Interest expense for the six months decreased 85% to $87,000 as compared to
$582,000 in the prior year due to interest cost savings and a prepayment
penalty of $290,000 associated with the retirement of the Company's Senior
Notes in the second quarter of fiscal 1995. On a rolling 12 month basis,
interest expense decreased 91% to $114,000 as compared to $1.3 million in the
prior period.

     Interest income for the second quarter decreased to $252,000 in fiscal
year 1996 from $355,000 in fiscal year 1995 due to lower cash and investment
levels and realized losses on the sale of investments of $48,000 in the second
quarter of fiscal 1996. For the six month period, interest income of $723,000
decreased 4% as compared to $757,000 for the same period in the prior year.
For the rolling 12 months, interest income remained unchanged at $1.4 million
as compared to the prior period. See Liquidity and Capital Resources - Working
Capital and Cash Flows.

     Net income for the second quarter of fiscal year 1996 was $1.2 million or
$0.08 per share, as compared with $1.6 million or $.10 per share in the second
quarter of fiscal 1995. For the six month period, the Company recorded net
income of $2.8 million, or $0.18 per share in the current year as compared to
$1.7 million, or $0.11 per share in the prior year.

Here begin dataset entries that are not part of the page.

import Summits.HubbardSuperconductivity.HubbardSuperconductivity.Theorems.AnisotropyChordTransferFibre3FinXDEvalW

/-!
# Route `AnisotropyChord` / H0 rotor rung: FIN per-`L` row-D (KT-2a″) cell facts, `L = 20`, cells 64–64

Kernel facts `xdCellAny0 20 (49/50) la lb aD = true` (in-kernel point tables, zero data; `decide +kernel`) for the combined-cell
grid of `L = 20` (g5 design, 1–2.5 % cells); assembled in `…FinXDTwenty`.  Prover seat `hubbard-h0-rotor-p3` g7; helper for piece A =
stmt-HubbardSuperconductivity-23918 of rung 19089 (`--supports`, helper class).  WHAT THIS IS NOT: nothing here proves superconductivity in the
Hubbard model (rotor TARGET as worded stays FALSE, g15 verdict); kernel facts for ONE hypothesis of ONE conditional reduction.
-/

set_option linter.dupNamespace false
set_option autoImplicit false

namespace Summit.HubbardSuperconductivity.HubbardSuperconductivity.Theorems.AnisotropyChord.Transfer.Fibre3

namespace FinXD

/-- cell 64 of `L = 20` (`cert`). [folklore] -/
theorem xd20_64 : xdCellAny0 20 (49/50 : ℚ) 653010298231311 669335555687094 (2/25 : ℚ) = true := by (rw [← xdCellAnyW0_eq]; decide +kernel)

end FinXD

end Summit.HubbardSuperconductivity.HubbardSuperconductivity.Theorems.AnisotropyChord.Transfer.Fibre3
/-- **Local functionals are continuous** (vague continuity of `S ↦ count|S` on rooted hard-core
configurations): for `δ > 0`, proper `E` and `f` continuous with compact support,
`S ↦ ∫ f d(count|S) = ∑_{y ∈ S} f y` is continuous for the local rubber metric. A fine two-way
matching is, by separation, a bijection between the points of the two configurations near the
support of `f`, along which `f` varies little (uniform continuity).
[cite: BaakeLenz2004, §4 Thm 4 (continuity of δ : 𝒟_V → ℳ for the vague topology)] -/
theorem continuous_integral_toMeasure (hδ : 0 < δ) {f : E → ℝ} (hfc : Continuous f)
    (hf : HasCompactSupport f) :
    Continuous fun S : RootedHardCoreConfig E δ => ∫ y, f y ∂((S.1 : LocalConfig E).toMeasure) := by
  classical
  refine continuous_iff_continuousAt.2 fun S₀ => ?_
  rw [ContinuousAt, Metric.tendsto_nhds]
  intro η hη
  -- the support `K`, its half-fattening `K'` (domain of the matching) and unit fattening `K₁`
  set K : Set E := tsupport f with hK_def
  have hK : IsCompact K := hf
  have hK' : IsCompact (cthickening (1 / 2) K) := hK.cthickening
  have hK₁ : IsCompact (cthickening 1 K) := hK.cthickening
  have hfK : ∀ x, x ∉ K → f x = 0 := fun x hx => image_eq_zero_of_notMem_tsupport hx
  have hfK' : ∀ x, x ∉ cthickening (1 / 2) K → f x = 0 := fun x hx =>
    hfK x fun h => hx (self_subset_cthickening K h)
  have hfK₁ : ∀ x, x ∉ cthickening 1 K → f x = 0 := fun x hx =>
    hfK x fun h => hx (self_subset_cthickening K h)
  -- the finitely many points of `S₀` in `K₁`
  have hF₀ : (cthickening 1 K ∩ ((S₀.1 : LocalConfig E) : Set E)).Finite :=
    finite_inter_of_separated hδ S₀.2.2 hK₁
  set n : ℕ := hF₀.toFinset.card with hn_def
  -- uniform continuity of `f` at scale `η / (n + 1)`
  obtain ⟨θ, hθ, hθf⟩ := Metric.uniformContinuous_iff.1 (hf.uniformContinuous_of_continuous hfc)
    (η / (n + 1)) (by positivity)
  -- tolerance and radius of the matching
  set ε : ℝ := min (θ / 2) (min (δ / 3) (1 / 2)) with hε_def
  have hε : 0 < ε := lt_min (by positivity) (lt_min (by positivity) (by norm_num))
  have hεθ : ε < θ := by
    have := min_le_left (θ / 2) (min (δ / 3) (1 / 2))
    linarith
  have h2ε : 2 * ε < δ := by
    have := (min_le_right (θ / 2) (min (δ / 3) (1 / 2))).trans (min_le_left _ _)
    linarith
  have hε2 : ε ≤ 1 / 2 := (min_le_right _ _).trans (min_le_right _ _)
  obtain ⟨R, hR⟩ := hK₁.isBounded.subset_closedBall (0 : E)
  have hK'K₁ : cthickening ε (cthickening (1 / 2) K) ⊆ cthickening 1 K :=
    (cthickening_cthickening_subset hε.le (by norm_num) K).trans
      (cthickening_mono (by linarith) K)
  have hKK' : cthickening ε K ⊆ cthickening (1 / 2) K := cthickening_mono hε2 K
  have hK'R : ∀ x ∈ cthickening (1 / 2) K, ‖x‖ ≤ R := fun x hx =>
    mem_closedBall_zero_iff.1 (hR (cthickening_mono (by norm_num) K hx))
  have hK₁R : ∀ x ∈ cthickening 1 K, ‖x‖ ≤ R := fun x hx => mem_closedBall_zero_iff.1 (hR hx)
  -- eventually, a two-way `(R, ε)`-matching
  have hev : ∀ᶠ S : RootedHardCoreConfig E δ in 𝓝 S₀,
      LocallyMatches R ε ((S₀.1 : LocalConfig E) : Set E) ((S.1 : LocalConfig E) : Set E) :=
    (continuous_subtype_val.tendsto S₀).eventually
      ((nhds_hasBasis_locallyMatches S₀.1).mem_of_mem (i := (R, ε)) hε)
  filter_upwards [hev] with S hS
  -- the points of `S` in `K'` and their matches in `S₀`
  have hD : (cthickening (1 / 2) K ∩ ((S.1 : LocalConfig E) : Set E)).Finite :=
    finite_inter_of_separated hδ S.2.2 hK'
  have hq : ∀ p ∈ cthickening (1 / 2) K ∩ ((S.1 : LocalConfig E) : Set E),
      ∃ q ∈ ((S₀.1 : LocalConfig E) : Set E), dist q p ≤ ε := fun p hp =>
    hS.1 p hp.2 (hK'R p hp.1)
  choose! q hq using hq
  have hqF₀ : ∀ p ∈ hD.toFinset, q p ∈ hF₀.toFinset := fun p hp => by
    rw [Finite.mem_toFinset] at hp ⊢
    exact ⟨hK'K₁ (mem_cthickening_of_dist_le (q p) p ε _ hp.1 (hq p hp).2), (hq p hp).1⟩
  have hqinj : Set.InjOn q ↑hD.toFinset := by
    intro p hp p' hp' hpp'
    rw [Finset.mem_coe, Finite.mem_toFinset] at hp hp'
    by_contra hne
    have h1 := S.2.2 p hp.2 p' hp'.2 hne
    have : dist p p' ≤ 2 * ε :=
      calc dist p p' ≤ dist p (q p) + dist (q p) p' := dist_triangle _ _ _
        _ ≤ ε + ε := add_le_add (by rw [dist_comm]; exact (hq p hp).2)
            (by rw [hpp']; exact (hq p' hp').2)
        _ = 2 * ε := by ring
    linarith
  -- every point of `S₀` where `f ≠ 0` is matched
  have himage : ∀ q₀ ∈ hF₀.toFinset, q₀ ∉ hD.toFinset.image q → f q₀ = 0 := by
    intro q₀ hq₀ hq₀im
    by_contra hfq₀
    rw [Finite.mem_toFinset] at hq₀
    have hq₀K : q₀ ∈ K := subset_tsupport f hfq₀
    obtain ⟨p', hp'S, hq₀p'⟩ := hS.2 q₀ hq₀.2 (hK₁R q₀ hq₀.1)
    have hp'D : p' ∈ hD.toFinset := by
      rw [Finite.mem_toFinset]
      exact ⟨hKK' (mem_cthickening_of_dist_le p' q₀ ε K hq₀K (by rw [dist_comm]; exact hq₀p')),
        hp'S⟩
    have hp'D' : p' ∈ cthickening (1 / 2) K ∩ ((S.1 : LocalConfig E) : Set E) := by
      rwa [Finite.mem_toFinset] at hp'D
    have hqq₀ : q p' = q₀ := by
      by_contra hne
      have h1 := S₀.2.2 (q p') (hq p' hp'D').1 q₀ hq₀.2 hne
      have : dist (q p') q₀ ≤ 2 * ε :=
        calc dist (q p') q₀ ≤ dist (q p') p' + dist p' q₀ := dist_triangle _ _ _
          _ ≤ ε + ε := add_le_add (hq p' hp'D').2 (by rw [dist_comm]; exact hq₀p')
          _ = 2 * ε := by ring
      linarith
    exact hq₀im (Finset.mem_image.2 ⟨p', hp'D, hqq₀⟩)
  -- the two integrals as finite sums
  rw [integral_toMeasure_eq_finset_sum S hK' hfK' hD,
    integral_toMeasure_eq_finset_sum S₀ hK₁ hfK₁ hF₀, Real.dist_eq]
  have hsum₀ : ∑ y ∈ hF₀.toFinset, f y = ∑ p ∈ hD.toFinset, f (q p) := by
    rw [← Finset.sum_image hqinj, ← Finset.sum_sdiff (Finset.image_subset_iff.2 hqF₀),
      Finset.sum_eq_zero fun x hx => himage x (Finset.mem_sdiff.1 hx).1 (Finset.mem_sdiff.1 hx).2,
      zero_add]
  rw [hsum₀, ← Finset.sum_sub_distrib]
  -- termwise estimate and counting
  have hcard : hD.toFinset.card ≤ n := Finset.card_le_card_of_injOn q hqF₀ hqinj
  have hterm : ∀ p ∈ hD.toFinset, |f p - f (q p)| ≤ η / (n + 1) := fun p hp => by
    have hp' : p ∈ cthickening (1 / 2) K ∩ ((S.1 : LocalConfig E) : Set E) := by
      rwa [Finite.mem_toFinset] at hp
    have hd : dist p (q p) < θ := by
      rw [dist_comm]
      exact ((hq p hp').2).trans_lt hεθ
    have := hθf hd
    rw [Real.dist_eq] at this
    exact this.le
  calc |∑ p ∈ hD.toFinset, (f p - f (q p))|
      ≤ ∑ p ∈ hD.toFinset, |f p - f (q p)| := Finset.abs_sum_le_sum_abs _ _
    _ ≤ ∑ _p ∈ hD.toFinset, η / (n + 1) := Finset.sum_le_sum hterm
    _ = hD.toFinset.card * (η / (n + 1)) := by rw [Finset.sum_const, nsmul_eq_mul]
    _ ≤ n * (η / (n + 1)) := by gcongr
    _ < η := by
        rw [mul_div_assoc', div_lt_iff₀ (by positivity)]
        nlinarith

Net income for the six
month period ended July 29, 1995 includes pre-tax income of $2.2 million or
$0.08 per share related to the Company's previously discussed restructuring
program.

     Net income, on a rolling 12 month basis, was $18.0 million or $1.14 per
share in the twelve month period, as compared with $4.9 million, or $0.31 per
share in the prior comparable period. Net income includes the impact of a
restructuring income (charge) of $5.4 million or $0.20 per share for the
twelve month period ended July 29, 1995 and ($15.0) million or ($0.56) per
share for the twelve month period ended July 30, 1994.



SEASONALITY

     The Company's business is seasonal, reflecting increased consumer buying
in the "Back to School" and "Holiday" seasons. Historically, the second
half of each fiscal year provides a greater portion of the Company's annual
sales and operating income.

LIQUIDITY AND CAPITAL RESOURCES

     The Company's primary cash needs are for operating expenses of the
Company and the joint venture, seasonal inventory purchases, capital expenses
for new and remodeled stores, cash outlays associated with restructuring, and
the development of the Boston Traders(R) branded product line.

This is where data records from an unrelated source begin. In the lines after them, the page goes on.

import Literature.AlgebraicGeometry.HodgeTheory.AlgebraicClassesPullbackHolds
import Literature.AlgebraicGeometry.HodgeTheory.FermatCohomologyCurvePowerDomination
import Literature.AlgebraicGeometry.HodgeTheory.HodgeGenericQbarDescentFiniteMonodromyInputs
import Literature.AlgebraicGeometry.HodgeTheory.BettiUniverseCupChainMatchings
import Literature.AlgebraicGeometry.HodgeTheory.AlgebraicClassesLiftAlongMorphisms
import Literature.AlgebraicGeometry.HodgeTheory.MotivatedClassesHodgeConjecture
import Literature.AlgebraicGeometry.HodgeTheory.DworkSexticReflectionTransfer
import Literature.AlgebraicGeometry.HodgeTheory.DworkSexticReflectionQuotient
import Literature.AlgebraicGeometry.HodgeTheory.HomologicalNumericalEquivalenceOfLefschetzStandard
import HarnessLib

/-!
# Hypothesis-free forms of further consumers of Fulton's Cor. 19.2 (b) and Voisin II Prop. 9.20

Topic `Literature/AlgebraicGeometry/HodgeTheory`. THEOREMS ONLY (no definition, no named fact). Third
file of the series `AlgebraicClassesPullbackConsequences*`: the theorems of
`FermatCohomologyCurvePowerDomination` (Fermat varieties dominated by powers of curves),
`HodgeGenericQbarDescentFiniteMonodromyInputs` (Voisin 2007: algebraicity of the Hodge locus / finite
monodromy descent to `ℚ̄`, classical inputs), `BettiUniverseCupChainMatchings`,
`AlgebraicClassesLiftAlongMorphisms`, `MotivatedClassesHodgeConjecture` (André's motivated classes and
the Hodge conjecture), `DworkSexticReflectionTransfer` / `DworkSexticReflectionQuotient`,
`HomologicalNumericalEquivalenceOfLefschetzStandard`, which
carry the pull-back fact `fulton1998_map_mem_algebraicClasses` (`hF`, `hFul`, `hpull`) or the
cup-product fact `Voisin2003_cupProduct_algebraicClasses` (`hcup`, `hV`) as explicit hypotheses,
restated WITHOUT them — primed names, statements otherwise verbatim, proofs by the discharges
`fulton1998_map_mem_algebraicClasses_holds'` / `Voisin2003_cupProduct_algebraicClasses_holds'`
(`AlgebraicClassesPullbackHolds`). Theorems carrying BOTH facts are primed once per fact (the other
kept). Other named-fact hypotheses are kept as printed.

## References

* [Fulton1998] W. Fulton, Intersection Theory, 2nd ed. (1998), §19.2 Cor. 19.2 (b).
* [VoisinHodgeII2003] C. Voisin, Hodge Theory and Complex Algebraic Geometry II (2003), §9.2.4 Prop. 9.20.
* [Voisin2007HodgeLoci] C. Voisin, Hodge loci and absolute Hodge classes, Compos. Math. 143 (2007).
* [Andre1996Motifs] Y. André, Pour une théorie inconditionnelle des motifs, Publ. Math. IHÉS 83 (1996).
-/

noncomputable section
import Summits.BirchSwinnertonDyer.Rank1Residual.SmallImageMu.EulerLossZeroChart
import Summits.BirchSwinnertonDyer.Rank1Residual.SmallImageMu.MuLeFineMu
import Summits.BirchSwinnertonDyer.Rank1Residual.SmallImageMu.EulerPrimitive
import HarnessLib
import HarnessLib.Audit

/-!
# Kernel glue of ES-C7 (`EulerLossZeroOnClassX9`), part 2 — class level: (c7a) 19630 ⟹ ES-C7 with NO
# named fact; (c7b) ES-C7 ∧ ES-C6 ⟹ 19630; (c7↔) 19630 ⟺ ES-C7 ∧ ES-C6 (mod F1, modularity);
# (c7c) ES-C7 ⟹ ES-C2 (mod F1_ζ, Kato Thm. 12.4, modularity) — theorems only

HONEST FRAMING (cell `bsd-f3-mu`).  THEOREMS ONLY, sorry-free; CONDITIONAL, credits nothing; every
statement is conditional on the open nodes in its hypotheses and/or on PUBLISHED named facts taken as
binders (`hfine` = F1 `Kato2004.exists_divisibilityInputs_fineQuotient`; `hfineζ` = its span-clause form
`Kato2004.exists_divisibilityInputs_fineQuotient_zeta`; `h12` = `Kato2004.thm12_4`; `hmodP` =
`nonempty_modularParametrizationData`; `hμ`/`hA` = item 19630 `AnalyticMuZeroOnClassX9`; `h6` = ES-C6
`MuLeFineMuOnClassX9`; `h7` = ES-C7 `EulerLossZeroOnClassX9`).  Ported from `HOME/es/EulerLossChartExact.lean`
§5 («Sketch7», sha16 4b5b6c8384c6f496; -ref1 SURVIVES, -ref2 row es-§27) over the per-pair chart of
`EulerLossZeroChart.lean`; edge (c7c) is the typer's kernel check of the CANDIDATES row-26 claim «ES-C7 ⟹
ES-C2 given `𝐇¹ ≅ Λ` + span clause».

* (c7a) `eulerLossZeroOnClassX9_of_analyticMuZero : AnalyticMuZeroOnClassX9 → EulerLossZeroOnClassX9` —
  UNCONDITIONAL (the census witness: every certified X9 row satisfies ES-C7);
* (c7b) `analyticMuZeroOnClassX9_of_eulerLossZero_of_muLeFineMu` (mod F1, modularity);
* (c7↔) `analyticMuZeroOnClassX9_iff_eulerLossZero_and_muLeFineMu` — on X9 the cell's analytic target
  (Greenberg Conj. 1.11, analytic side) is EXACTLY ES-C7 ∧ ES-C6 (mod F1, modularity);
* (c7c) `eulerPrimitiveOnClassX9_of_eulerLossZero : thm12_4 → hmodP → F1_ζ → ES-C7 → ES-C2`.
PARTITION: closes no class (X9 790 = 130 + 36 + 624; X10b 610 + 273); beyond-print theorem: NO.

References: [Kato2004Asterisque] Thm. 12.4 (p. 221), Thm. 12.6 (p. 222), Thm. 17.4 (p. 273), §17.13
(pp. 279–280); [GreenbergLNM1716] Conj. 1.11; HOME MEMO-es.md §27, es/EulerLossChartExact.lean §5,
CANDIDATES.md §1 row 26.
-/

-- the summit and its single problem are both named `BirchSwinnertonDyer` (registry layout D-0017)
set_option linter.dupNamespace false

noncomputable section

open scoped Classical MatrixGroups ModularForm NumberField
open CongruenceSubgroup WeierstrassCurve Field
open Literature.NumberTheory.GaloisRepresentations
open Literature.NumberTheory.EllipticCurves Literature.NumberTheory.EllipticCurves.ModularForms
open Literature.NumberTheory.EllipticCurves.Kato2004
open Literature.NumberTheory.EllipticCurves.Kato2004.EulerSystemValues
open Literature.NumberTheory.EllipticCurves.IwasawaDual
-- only the carriers from the Literature residual namespace (its census `ClassX9` must not shadow the
-- `μ`-version `Rank1ResidualX9Defs.ClassX9` used by the SmallImageMu nodes)
open Literature.NumberTheory.EllipticCurves.Rank1Residual (MuAnZeroAt MuAlgZeroAt FineMuZeroAt
  MuDefectNonposAt KatoDivisibilityAt MuLeFineMuAt EulerLossZeroAt)
open Summit.BirchSwinnertonDyer.BirchSwinnertonDyer.Rank1Residual (ClassX9 AnalyticMuZeroOnClassX9)
open Module IwasawaAlgebra

namespace Summit.BirchSwinnertonDyer.Rank1Residual.SmallImageMu

/-! ## §3 Class level: the node ES-C7 against 19630, ES-C6 and ES-C2 -/

section Node

/-- **(c7a) item 19630 (`AnalyticMuZeroOnClassX9`) ⟹ ES-C7, UNCONDITIONALLY** (no F1, no BCS, no
modularity fact: the node quantifies over newforms and packages, and cotorsion comes from the package).
The census witness: every certified X9 row (`μ^an = 0`) satisfies ES-C7.
[cite: Kato2004Asterisque, Thm. 17.4 (1) (p. 273), §17.13 (pp. 279–280)] -/
theorem eulerLossZeroOnClassX9_of_analyticMuZero (hμ : AnalyticMuZeroOnClassX9) :
    EulerLossZeroOnClassX9 := by
  intro W _ _ p _ _ hX9
  obtain ⟨-, hp5, hgood, hap, hirr, -⟩ := id hX9
  have hp2 : p ≠ 2 := by omega
  have hμ' : MuAnZeroAt W p := by
    intro N _ f hf
    exact hμ W p f hX9 hf
  exact eulerLossZeroAt_of_muAnZeroAt hμ' hp2 ⟨hgood, hap⟩ hirr

/-- **(c7b) ES-C7 ∧ ES-C6 ⟹ item 19630 (`μ^an = 0` on X9)** (mod F1 and a modularity witness): the two
ES-lens nodes JOINTLY recover the cell's analytic target on X9.
[cite: Kato2004Asterisque, §17.13 (pp. 279–280)] -/
theorem analyticMuZeroOnClassX9_of_eulerLossZero_of_muLeFineMu
    (hfine : exists_divisibilityInputs_fineQuotient) (hmodP : nonempty_modularParametrizationData)
    (h7 : EulerLossZeroOnClassX9) (h6 : MuLeFineMuOnClassX9) : AnalyticMuZeroOnClassX9 := by
  intro W _ _ p _ N _ f hX9 hf
  haveI : ContinuousSMul ℤ_[p] (W.tateModule p) := TateModule.continuousSMul_padicInt
  have h : MuAnZeroAt W p :=
    (muAnZeroAt_iff_eulerLossZero_and_muLeFineMu_X9 hfine hmodP hX9).mpr ⟨h7 W p hX9, h6 W p hX9⟩
  exact h f hf

/-- **(c7↔) class-level EQUIVALENCE (mod F1 and a modularity witness): `AnalyticMuZeroOnClassX9 ↔
(EulerLossZeroOnClassX9 ∧ MuLeFineMuOnClassX9)`** — the cell's analytic `μ = 0` target on X9 (Greenberg's
Conj. 1.11, analytic side, restricted to X9) is EXACTLY the conjunction of the two ES-lens nodes ES-C7
(`δ = 0`) and ES-C6 (`e = 0`).  [cite: GreenbergLNM1716, Conj. 1.11 (p. 58)]
[cite: Kato2004Asterisque, §17.13 (pp. 279–280)] -/
theorem analyticMuZeroOnClassX9_iff_eulerLossZero_and_muLeFineMu
    (hfine : exists_divisibilityInputs_fineQuotient) (hmodP : nonempty_modularParametrizationData) :
    AnalyticMuZeroOnClassX9 ↔ EulerLossZeroOnClassX9 ∧ MuLeFineMuOnClassX9 := by
  refine ⟨fun hμ ↦ ⟨eulerLossZeroOnClassX9_of_analyticMuZero hμ, ?_⟩,
    fun h ↦ analyticMuZeroOnClassX9_of_eulerLossZero_of_muLeFineMu hfine hmodP h.1 h.2⟩
  intro W _ _ p _ hX9
  haveI : ContinuousSMul ℤ_[p] (W.tateModule p) := TateModule.continuousSMul_padicInt
  obtain ⟨-, hp5, hgood, hap, hirr, -⟩ := id hX9
  have hp2 : p ≠ 2 := by omega
  have hμ' : MuAnZeroAt W p := by
    intro N _ f hf
    exact hμ W p f hX9 hf
  exact muLeFineMuAt_of_muAnZeroAt hfine hmodP hp2 ⟨hgood, hap⟩ hirr hμ'

/-- **(c7c) ES-C7 ⟹ ES-C2 (`EulerPrimitiveOnClassX9`)** modulo F1_ζ (the package with the Thm. 12.6
span clause `Z ≤ span{genuine classes}`), Kato Thm. 12.4 (`𝐇¹ ≅ Λ` for `p ≠ 2`, `E[p]` irreducible) and
a modularity witness: if every genuine `Λ`-adic Euler-system class lay in `p𝐇¹`, the zeta module of the
package over the canonical data would lie in `p𝐇¹`, forcing `μ(𝐇¹/Z) ≥ 1`
(`not_zetaModule_le_augIdealP_smul_top_of_eulerLossZeroAt`).  The PACKAGE form implies the CLASS form.
[cite: Kato2004Asterisque, Thm. 12.4 (3) (p. 221), Thm. 12.6 (p. 222), §17.13 (p. 279)] -/
theorem eulerPrimitiveOnClassX9_of_eulerLossZero (h12 : thm12_4)
    (hmodP : nonempty_modularParametrizationData)
    (hfineζ : exists_divisibilityInputs_fineQuotient_zeta) (h7 : EulerLossZeroOnClassX9) :
    EulerPrimitiveOnClassX9 := by
  intro W _ _ p _ _ _ _ κ γ I hX9 hκ hγ hγ'
  obtain ⟨-, hp5, hgood, hap, hirr, -⟩ := id hX9
  have hp2 : p ≠ 2 := by omega
  have hord : IsOrdinaryAt W p := ⟨hgood, hap⟩
  haveI : NeZero (W.conductorNorm ℤ) := ⟨(W.conductorNorm_pos_holds).ne'⟩
  obtain ⟨Dm⟩ := hmodP W
  let D : W.SelmerDualData κ γ := W.selmerDualData κ hγ
  obtain ⟨Y⟩ := W.nonempty_fineSelmerDualData κ hγ
  obtain ⟨K, π, -, -, hZ⟩ := hfineζ W p Dm.f κ γ hp2 hord hκ hγ hγ' Dm.isNewformOf I D Y
  have hL : padicLFunction Dm.f (unitRoot W p : ℚ_[p]) ≠ 0 :=
    padicLFunction_unitRoot_ne_zero hord Dm.isNewformOf
  obtain ⟨hfin, -, h3⟩ := h12 W p κ γ hκ hγ I
  obtain ⟨hfree, hrank⟩ := h3 hp2 hirr
  haveI := hfin
  haveI := hfree
  by_contra hall
  push Not at hall
  have hZ1 : K.Z ≤ augIdealP p • (⊤ : Submodule (IwasawaAlgebra p) I.H) :=
    hZ.trans (Submodule.span_le.mpr fun s hs ↦ hall s hs)
  exact not_zetaModule_le_augIdealP_smul_top_of_eulerLossZeroAt (h7 W p hX9) hκ hγ hγ' Dm.isNewformOf hL
    hrank K hZ1

end Node

end Summit.BirchSwinnertonDyer.Rank1Residual.SmallImageMu

end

Working Capital and Cash Flows

     To date, the Company has financed its working capital requirements and
expansion program with cash flow from operations, borrowings and proceeds from
Common Stock offerings. Cash used for operations for the first six months of
fiscal 1996 was $1.4 million as compared to cash provided by operations of
$1.5 million for the same period in the prior period. The decrease in cash
from operations is primarily due to $1.9 million paid to landlords in 
connection with lease terminations associated with the Company's 
restructuring program.

     The Company's working capital at July 29, 1995 was approximately $52.1
million as compared to $32.1 million at July 30, 1994. The increase is
attributable to the completion of the Company's restructuring program and a
reduction in the average maturity of the Company's investment portfolio.

     Inventory in dollars in comparable stores decreased 4.1% and units
remained unchanged from July 30, 1994 to July 29, 1995 due principally to a
decrease in purchases of inventory for the quarter as compared to last year.
Total inventory at July 29, 1995 increased $6.1 million or 10.7% from July 30,
1994. This increase primarily reflects the fair value of the inventory
purchased as part of the Boston Trading Ltd., Inc. ("Boston Trading")
acquisition and an increase in the proportion of Levi's(R) Outlet stores to
total stores at the end of the second quarter of fiscal 1996 as compared
fiscal 1995.

     The Company stocks its Levi's(R) Outlet stores exclusively with
manufacturing overruns, discontinued lines and irregulars purchased by the
Company directly from Levi Strauss & Co. and end-of-season Levi's(R)
merchandise transferred from Designs stores and Original Levi's(R) Stores. By
its nature, this merchandise is subject to limited availability. The Company
stocks its Boston Traders(R) outlet stores with the end-of-season Boston
Traders(R) merchandise from the Designs stores and merchandise that is 
specifically produced for the Boston Traders(R) outlet stores.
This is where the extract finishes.